EXERCISE AIM ▸ Your answer should be the lines from the start of the records through the line with "generic API for", copied word for word.

Records from a data source
::::::

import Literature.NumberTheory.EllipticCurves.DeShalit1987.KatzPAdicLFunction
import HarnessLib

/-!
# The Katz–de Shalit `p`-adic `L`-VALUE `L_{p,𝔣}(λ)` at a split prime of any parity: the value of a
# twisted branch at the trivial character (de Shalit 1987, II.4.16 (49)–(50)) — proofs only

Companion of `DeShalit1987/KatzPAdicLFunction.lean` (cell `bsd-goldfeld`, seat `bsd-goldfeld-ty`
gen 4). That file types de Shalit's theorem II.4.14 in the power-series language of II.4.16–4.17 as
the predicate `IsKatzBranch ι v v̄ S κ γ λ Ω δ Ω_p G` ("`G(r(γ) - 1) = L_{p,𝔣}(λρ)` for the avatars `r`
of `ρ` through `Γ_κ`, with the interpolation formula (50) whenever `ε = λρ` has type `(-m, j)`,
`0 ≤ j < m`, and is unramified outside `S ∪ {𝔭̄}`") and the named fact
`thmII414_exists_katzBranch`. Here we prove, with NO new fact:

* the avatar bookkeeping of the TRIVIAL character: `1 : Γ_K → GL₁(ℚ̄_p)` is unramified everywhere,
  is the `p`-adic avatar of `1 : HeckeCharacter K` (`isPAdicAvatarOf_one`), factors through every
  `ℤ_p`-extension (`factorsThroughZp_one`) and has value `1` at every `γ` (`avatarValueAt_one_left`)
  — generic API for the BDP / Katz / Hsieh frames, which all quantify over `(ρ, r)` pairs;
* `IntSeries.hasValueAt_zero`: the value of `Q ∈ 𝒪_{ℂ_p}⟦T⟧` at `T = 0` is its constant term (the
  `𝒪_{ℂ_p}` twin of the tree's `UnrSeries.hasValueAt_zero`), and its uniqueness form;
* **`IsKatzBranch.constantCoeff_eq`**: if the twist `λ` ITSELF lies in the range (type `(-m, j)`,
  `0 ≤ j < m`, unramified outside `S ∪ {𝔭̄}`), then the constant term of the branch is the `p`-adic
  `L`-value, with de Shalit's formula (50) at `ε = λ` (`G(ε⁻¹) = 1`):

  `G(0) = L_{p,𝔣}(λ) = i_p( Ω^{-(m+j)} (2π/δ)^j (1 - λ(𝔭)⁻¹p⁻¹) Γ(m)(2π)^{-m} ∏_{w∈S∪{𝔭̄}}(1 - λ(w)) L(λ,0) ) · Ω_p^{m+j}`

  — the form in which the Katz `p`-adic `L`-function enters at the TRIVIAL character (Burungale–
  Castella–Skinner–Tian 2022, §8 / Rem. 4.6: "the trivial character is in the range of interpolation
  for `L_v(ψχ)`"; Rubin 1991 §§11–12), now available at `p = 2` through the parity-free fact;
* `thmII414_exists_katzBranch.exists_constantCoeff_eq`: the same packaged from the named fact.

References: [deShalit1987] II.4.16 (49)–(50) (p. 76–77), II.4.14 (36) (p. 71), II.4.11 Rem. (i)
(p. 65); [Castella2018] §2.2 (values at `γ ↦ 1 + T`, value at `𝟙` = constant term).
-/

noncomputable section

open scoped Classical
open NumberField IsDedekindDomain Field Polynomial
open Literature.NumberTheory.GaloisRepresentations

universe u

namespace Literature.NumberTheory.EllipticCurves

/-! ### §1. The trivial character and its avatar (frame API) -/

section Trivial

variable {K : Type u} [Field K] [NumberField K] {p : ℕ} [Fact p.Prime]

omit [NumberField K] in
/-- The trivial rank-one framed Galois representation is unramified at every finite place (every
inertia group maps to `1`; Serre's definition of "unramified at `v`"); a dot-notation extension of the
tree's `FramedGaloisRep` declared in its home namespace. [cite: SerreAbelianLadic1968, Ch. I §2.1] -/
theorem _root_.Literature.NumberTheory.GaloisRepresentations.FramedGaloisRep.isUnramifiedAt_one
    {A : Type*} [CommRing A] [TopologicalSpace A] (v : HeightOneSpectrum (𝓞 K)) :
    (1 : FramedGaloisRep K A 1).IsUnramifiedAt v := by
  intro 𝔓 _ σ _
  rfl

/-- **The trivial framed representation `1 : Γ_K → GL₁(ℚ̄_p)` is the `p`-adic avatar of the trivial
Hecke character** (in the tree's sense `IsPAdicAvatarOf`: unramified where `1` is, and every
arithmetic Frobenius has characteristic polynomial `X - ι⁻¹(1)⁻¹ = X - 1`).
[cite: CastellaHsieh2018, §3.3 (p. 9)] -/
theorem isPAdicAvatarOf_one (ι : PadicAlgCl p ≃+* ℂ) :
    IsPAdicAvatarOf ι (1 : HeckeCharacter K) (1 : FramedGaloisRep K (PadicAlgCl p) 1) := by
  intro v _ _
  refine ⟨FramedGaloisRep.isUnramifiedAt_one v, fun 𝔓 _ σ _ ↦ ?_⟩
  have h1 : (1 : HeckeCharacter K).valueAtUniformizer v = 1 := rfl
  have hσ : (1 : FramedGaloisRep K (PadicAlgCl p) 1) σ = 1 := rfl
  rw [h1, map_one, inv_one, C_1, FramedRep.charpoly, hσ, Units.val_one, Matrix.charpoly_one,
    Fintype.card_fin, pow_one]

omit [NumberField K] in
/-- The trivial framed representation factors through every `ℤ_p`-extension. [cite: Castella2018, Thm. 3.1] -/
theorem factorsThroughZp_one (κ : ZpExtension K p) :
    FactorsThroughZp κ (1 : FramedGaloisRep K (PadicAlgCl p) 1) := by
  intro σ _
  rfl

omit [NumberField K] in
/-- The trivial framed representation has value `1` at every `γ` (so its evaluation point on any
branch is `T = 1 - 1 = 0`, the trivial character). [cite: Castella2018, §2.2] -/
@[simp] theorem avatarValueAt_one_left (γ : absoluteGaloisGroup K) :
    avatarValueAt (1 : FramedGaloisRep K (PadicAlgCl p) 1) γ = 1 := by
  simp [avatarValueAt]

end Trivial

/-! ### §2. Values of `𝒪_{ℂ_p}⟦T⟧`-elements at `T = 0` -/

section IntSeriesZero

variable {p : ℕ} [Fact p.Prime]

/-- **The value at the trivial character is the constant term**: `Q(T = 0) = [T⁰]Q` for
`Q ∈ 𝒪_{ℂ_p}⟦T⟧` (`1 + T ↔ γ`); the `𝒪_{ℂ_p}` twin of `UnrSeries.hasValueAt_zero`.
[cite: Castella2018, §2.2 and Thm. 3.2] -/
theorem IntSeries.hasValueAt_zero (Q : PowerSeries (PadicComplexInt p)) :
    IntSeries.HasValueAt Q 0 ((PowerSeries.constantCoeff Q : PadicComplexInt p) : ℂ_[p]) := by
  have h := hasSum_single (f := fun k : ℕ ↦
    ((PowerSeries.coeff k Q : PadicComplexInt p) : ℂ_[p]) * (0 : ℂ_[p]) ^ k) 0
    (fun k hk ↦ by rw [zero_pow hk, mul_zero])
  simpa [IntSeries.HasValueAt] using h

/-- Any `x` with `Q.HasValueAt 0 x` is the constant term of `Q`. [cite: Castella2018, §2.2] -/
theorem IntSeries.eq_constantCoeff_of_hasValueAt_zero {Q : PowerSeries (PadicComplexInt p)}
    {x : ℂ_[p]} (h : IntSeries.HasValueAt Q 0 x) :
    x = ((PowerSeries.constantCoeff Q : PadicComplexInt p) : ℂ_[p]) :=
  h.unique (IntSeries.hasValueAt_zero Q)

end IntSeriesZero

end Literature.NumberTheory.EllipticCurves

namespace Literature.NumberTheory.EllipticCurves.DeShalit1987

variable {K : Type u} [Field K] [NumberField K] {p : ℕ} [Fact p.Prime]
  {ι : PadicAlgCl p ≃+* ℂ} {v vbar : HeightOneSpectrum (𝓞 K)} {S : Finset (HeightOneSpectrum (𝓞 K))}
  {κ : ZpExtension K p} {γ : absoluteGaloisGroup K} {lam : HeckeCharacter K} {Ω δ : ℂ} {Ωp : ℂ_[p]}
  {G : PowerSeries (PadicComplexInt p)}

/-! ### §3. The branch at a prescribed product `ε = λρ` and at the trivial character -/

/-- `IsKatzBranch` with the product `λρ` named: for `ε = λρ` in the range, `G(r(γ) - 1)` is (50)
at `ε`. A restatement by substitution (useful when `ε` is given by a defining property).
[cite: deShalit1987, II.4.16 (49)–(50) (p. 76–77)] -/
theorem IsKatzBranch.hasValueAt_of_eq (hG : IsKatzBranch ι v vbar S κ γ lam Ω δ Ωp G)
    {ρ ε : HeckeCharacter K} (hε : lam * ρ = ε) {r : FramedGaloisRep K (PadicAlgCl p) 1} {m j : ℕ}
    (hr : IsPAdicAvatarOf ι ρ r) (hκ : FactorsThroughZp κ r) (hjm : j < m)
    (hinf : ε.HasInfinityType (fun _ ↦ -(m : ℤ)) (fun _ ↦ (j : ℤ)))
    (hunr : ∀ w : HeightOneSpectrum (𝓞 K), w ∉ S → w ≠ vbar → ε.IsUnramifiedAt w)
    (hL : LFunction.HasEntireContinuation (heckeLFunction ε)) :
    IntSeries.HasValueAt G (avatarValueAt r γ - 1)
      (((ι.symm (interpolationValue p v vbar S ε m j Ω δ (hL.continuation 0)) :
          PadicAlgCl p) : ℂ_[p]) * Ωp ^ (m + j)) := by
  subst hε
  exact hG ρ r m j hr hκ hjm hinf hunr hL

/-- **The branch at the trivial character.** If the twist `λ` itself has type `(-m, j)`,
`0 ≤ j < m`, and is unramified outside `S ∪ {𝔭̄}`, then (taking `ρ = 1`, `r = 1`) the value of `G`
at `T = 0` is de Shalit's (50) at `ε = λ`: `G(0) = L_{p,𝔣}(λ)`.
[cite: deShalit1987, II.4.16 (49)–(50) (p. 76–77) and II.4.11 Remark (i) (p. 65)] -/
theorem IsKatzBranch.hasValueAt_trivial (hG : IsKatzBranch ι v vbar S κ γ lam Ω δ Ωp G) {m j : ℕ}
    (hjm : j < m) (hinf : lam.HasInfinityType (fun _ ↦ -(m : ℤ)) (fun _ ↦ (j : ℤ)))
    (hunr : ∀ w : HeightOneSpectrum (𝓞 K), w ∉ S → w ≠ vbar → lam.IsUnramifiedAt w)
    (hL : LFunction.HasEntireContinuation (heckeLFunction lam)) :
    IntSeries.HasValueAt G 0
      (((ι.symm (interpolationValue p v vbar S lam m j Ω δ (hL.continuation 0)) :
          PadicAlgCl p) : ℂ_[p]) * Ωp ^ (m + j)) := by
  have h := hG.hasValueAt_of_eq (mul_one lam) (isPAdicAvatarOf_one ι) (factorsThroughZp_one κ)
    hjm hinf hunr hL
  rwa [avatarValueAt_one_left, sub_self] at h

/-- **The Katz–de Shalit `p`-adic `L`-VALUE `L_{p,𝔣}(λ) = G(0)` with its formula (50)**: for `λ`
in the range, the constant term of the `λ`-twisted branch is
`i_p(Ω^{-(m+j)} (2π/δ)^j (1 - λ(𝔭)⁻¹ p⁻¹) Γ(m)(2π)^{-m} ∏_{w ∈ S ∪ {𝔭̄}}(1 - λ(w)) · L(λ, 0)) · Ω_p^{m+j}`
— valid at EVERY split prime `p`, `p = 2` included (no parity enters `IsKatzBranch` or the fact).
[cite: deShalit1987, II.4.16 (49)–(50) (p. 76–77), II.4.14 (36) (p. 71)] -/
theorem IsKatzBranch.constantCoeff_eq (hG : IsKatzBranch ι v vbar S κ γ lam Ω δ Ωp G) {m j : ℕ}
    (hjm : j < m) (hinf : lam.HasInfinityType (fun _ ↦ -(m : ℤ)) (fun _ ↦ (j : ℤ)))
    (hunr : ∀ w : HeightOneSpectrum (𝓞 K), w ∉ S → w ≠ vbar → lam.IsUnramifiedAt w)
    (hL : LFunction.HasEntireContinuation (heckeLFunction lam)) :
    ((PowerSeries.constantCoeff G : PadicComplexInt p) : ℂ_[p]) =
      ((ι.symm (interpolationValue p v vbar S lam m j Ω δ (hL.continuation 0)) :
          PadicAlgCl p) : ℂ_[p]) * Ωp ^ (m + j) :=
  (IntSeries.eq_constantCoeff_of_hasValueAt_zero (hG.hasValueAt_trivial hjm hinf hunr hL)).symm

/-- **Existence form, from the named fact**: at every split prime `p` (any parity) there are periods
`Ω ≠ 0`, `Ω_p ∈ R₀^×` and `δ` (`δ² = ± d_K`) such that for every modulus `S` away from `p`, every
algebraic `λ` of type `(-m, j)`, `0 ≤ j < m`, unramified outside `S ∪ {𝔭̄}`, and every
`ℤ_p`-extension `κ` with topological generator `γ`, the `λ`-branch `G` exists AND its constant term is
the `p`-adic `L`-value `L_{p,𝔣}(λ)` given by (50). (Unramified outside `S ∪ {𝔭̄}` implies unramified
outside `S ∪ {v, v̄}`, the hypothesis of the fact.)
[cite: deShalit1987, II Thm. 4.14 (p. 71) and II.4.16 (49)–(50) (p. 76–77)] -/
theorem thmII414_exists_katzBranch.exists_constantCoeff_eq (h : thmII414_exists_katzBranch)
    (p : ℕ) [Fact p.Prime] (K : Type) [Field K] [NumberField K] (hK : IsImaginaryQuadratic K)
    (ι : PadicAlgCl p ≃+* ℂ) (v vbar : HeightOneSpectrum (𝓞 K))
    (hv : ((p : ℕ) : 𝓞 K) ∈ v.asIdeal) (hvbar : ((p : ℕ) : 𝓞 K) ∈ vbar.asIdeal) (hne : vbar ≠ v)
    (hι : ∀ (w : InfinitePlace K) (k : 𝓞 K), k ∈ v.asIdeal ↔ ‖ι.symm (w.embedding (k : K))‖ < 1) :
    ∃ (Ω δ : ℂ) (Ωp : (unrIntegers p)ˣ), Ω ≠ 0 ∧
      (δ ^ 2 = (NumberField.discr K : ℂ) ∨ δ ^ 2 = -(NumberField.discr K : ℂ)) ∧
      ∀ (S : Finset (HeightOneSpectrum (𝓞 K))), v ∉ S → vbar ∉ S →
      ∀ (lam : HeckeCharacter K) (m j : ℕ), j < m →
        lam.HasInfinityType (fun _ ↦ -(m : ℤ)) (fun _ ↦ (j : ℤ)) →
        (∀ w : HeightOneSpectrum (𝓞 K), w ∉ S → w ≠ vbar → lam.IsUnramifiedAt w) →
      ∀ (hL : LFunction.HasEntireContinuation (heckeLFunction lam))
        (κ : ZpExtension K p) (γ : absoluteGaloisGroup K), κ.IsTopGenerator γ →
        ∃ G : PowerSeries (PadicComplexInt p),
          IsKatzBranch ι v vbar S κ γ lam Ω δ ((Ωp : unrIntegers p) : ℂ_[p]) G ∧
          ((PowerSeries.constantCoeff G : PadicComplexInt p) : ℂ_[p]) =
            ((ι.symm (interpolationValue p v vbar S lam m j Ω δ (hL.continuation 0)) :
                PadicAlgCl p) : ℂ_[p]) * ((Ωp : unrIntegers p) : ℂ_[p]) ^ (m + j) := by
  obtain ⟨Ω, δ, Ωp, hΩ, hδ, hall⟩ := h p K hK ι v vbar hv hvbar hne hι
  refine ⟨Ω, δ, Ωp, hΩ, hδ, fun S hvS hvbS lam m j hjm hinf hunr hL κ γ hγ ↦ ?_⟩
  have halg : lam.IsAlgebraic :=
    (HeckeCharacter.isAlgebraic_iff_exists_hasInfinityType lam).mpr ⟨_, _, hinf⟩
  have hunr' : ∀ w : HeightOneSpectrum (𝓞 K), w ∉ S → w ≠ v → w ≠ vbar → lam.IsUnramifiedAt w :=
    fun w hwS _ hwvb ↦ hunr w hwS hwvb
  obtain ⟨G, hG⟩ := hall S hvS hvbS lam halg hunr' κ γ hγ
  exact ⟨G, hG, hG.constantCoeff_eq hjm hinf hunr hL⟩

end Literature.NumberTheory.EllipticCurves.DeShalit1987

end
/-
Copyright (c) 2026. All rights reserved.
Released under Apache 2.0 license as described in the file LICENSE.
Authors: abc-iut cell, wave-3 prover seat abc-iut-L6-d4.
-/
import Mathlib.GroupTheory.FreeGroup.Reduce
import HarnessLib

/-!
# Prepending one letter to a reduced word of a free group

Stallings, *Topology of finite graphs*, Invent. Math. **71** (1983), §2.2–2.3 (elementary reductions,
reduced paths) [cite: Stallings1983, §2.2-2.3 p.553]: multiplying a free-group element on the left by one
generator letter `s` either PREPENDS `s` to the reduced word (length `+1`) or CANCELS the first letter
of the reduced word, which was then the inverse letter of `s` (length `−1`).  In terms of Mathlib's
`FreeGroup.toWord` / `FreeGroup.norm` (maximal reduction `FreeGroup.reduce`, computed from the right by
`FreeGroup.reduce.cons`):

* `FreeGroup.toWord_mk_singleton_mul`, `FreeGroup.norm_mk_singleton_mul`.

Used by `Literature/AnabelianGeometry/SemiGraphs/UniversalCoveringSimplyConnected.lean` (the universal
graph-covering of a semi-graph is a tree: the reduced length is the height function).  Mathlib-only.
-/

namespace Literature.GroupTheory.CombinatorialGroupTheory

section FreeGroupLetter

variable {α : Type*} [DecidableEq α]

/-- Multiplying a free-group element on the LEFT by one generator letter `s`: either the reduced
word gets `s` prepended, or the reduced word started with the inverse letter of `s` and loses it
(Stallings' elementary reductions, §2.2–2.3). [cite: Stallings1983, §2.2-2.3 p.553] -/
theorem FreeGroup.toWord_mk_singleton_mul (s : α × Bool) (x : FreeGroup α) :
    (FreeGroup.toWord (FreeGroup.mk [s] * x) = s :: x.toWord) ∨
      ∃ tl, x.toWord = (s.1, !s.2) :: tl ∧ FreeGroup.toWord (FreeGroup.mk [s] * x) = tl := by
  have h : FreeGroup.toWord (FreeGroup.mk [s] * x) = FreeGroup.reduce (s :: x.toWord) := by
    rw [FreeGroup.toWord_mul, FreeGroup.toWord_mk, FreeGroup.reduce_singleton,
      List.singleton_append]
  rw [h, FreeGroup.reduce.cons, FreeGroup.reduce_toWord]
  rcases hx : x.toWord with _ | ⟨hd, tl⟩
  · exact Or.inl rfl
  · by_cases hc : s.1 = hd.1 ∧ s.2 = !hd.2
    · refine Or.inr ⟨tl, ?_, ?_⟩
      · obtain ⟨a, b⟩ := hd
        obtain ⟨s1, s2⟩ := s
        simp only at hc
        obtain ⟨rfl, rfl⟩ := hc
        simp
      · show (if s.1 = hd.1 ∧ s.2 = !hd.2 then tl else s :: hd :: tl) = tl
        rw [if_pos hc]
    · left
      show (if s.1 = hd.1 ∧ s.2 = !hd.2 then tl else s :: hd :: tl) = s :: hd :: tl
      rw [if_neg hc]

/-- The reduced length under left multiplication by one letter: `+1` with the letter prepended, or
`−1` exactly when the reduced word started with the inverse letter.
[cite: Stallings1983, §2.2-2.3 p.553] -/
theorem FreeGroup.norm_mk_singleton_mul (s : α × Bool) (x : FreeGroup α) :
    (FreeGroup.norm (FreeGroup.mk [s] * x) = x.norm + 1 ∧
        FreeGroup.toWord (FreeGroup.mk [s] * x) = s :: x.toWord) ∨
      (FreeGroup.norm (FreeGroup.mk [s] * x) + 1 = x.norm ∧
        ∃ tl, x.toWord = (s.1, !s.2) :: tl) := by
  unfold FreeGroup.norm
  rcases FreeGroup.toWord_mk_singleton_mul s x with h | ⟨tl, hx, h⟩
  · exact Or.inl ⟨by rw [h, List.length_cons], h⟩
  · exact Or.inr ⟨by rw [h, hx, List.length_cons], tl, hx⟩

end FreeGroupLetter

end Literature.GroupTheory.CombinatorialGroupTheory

::::::

ANSWER SECTION ▸
import Literature.NumberTheory.EllipticCurves.DeShalit1987.KatzPAdicLFunction
import HarnessLib

/-!
# The Katz–de Shalit `p`-adic `L`-VALUE `L_{p,𝔣}(λ)` at a split prime of any parity: the value of a
# twisted branch at the trivial character (de Shalit 1987, II.4.16 (49)–(50)) — proofs only

Companion of `DeShalit1987/KatzPAdicLFunction.lean` (cell `bsd-goldfeld`, seat `bsd-goldfeld-ty`
gen 4). That file types de Shalit's theorem II.4.14 in the power-series language of II.4.16–4.17 as
the predicate `IsKatzBranch ι v v̄ S κ γ λ Ω δ Ω_p G` ("`G(r(γ) - 1) = L_{p,𝔣}(λρ)` for the avatars `r`
of `ρ` through `Γ_κ`, with the interpolation formula (50) whenever `ε = λρ` has type `(-m, j)`,
`0 ≤ j < m`, and is unramified outside `S ∪ {𝔭̄}`") and the named fact
`thmII414_exists_katzBranch`. Here we prove, with NO new fact:

* the avatar bookkeeping of the TRIVIAL character: `1 : Γ_K → GL₁(ℚ̄_p)` is unramified everywhere,
  is the `p`-adic avatar of `1 : HeckeCharacter K` (`isPAdicAvatarOf_one`), factors through every
  `ℤ_p`-extension (`factorsThroughZp_one`) and has value `1` at every `γ` (`avatarValueAt_one_left`)
  — generic API for the BDP / Katz / Hsieh frames, which all quantify over `(ρ, r)` pairs;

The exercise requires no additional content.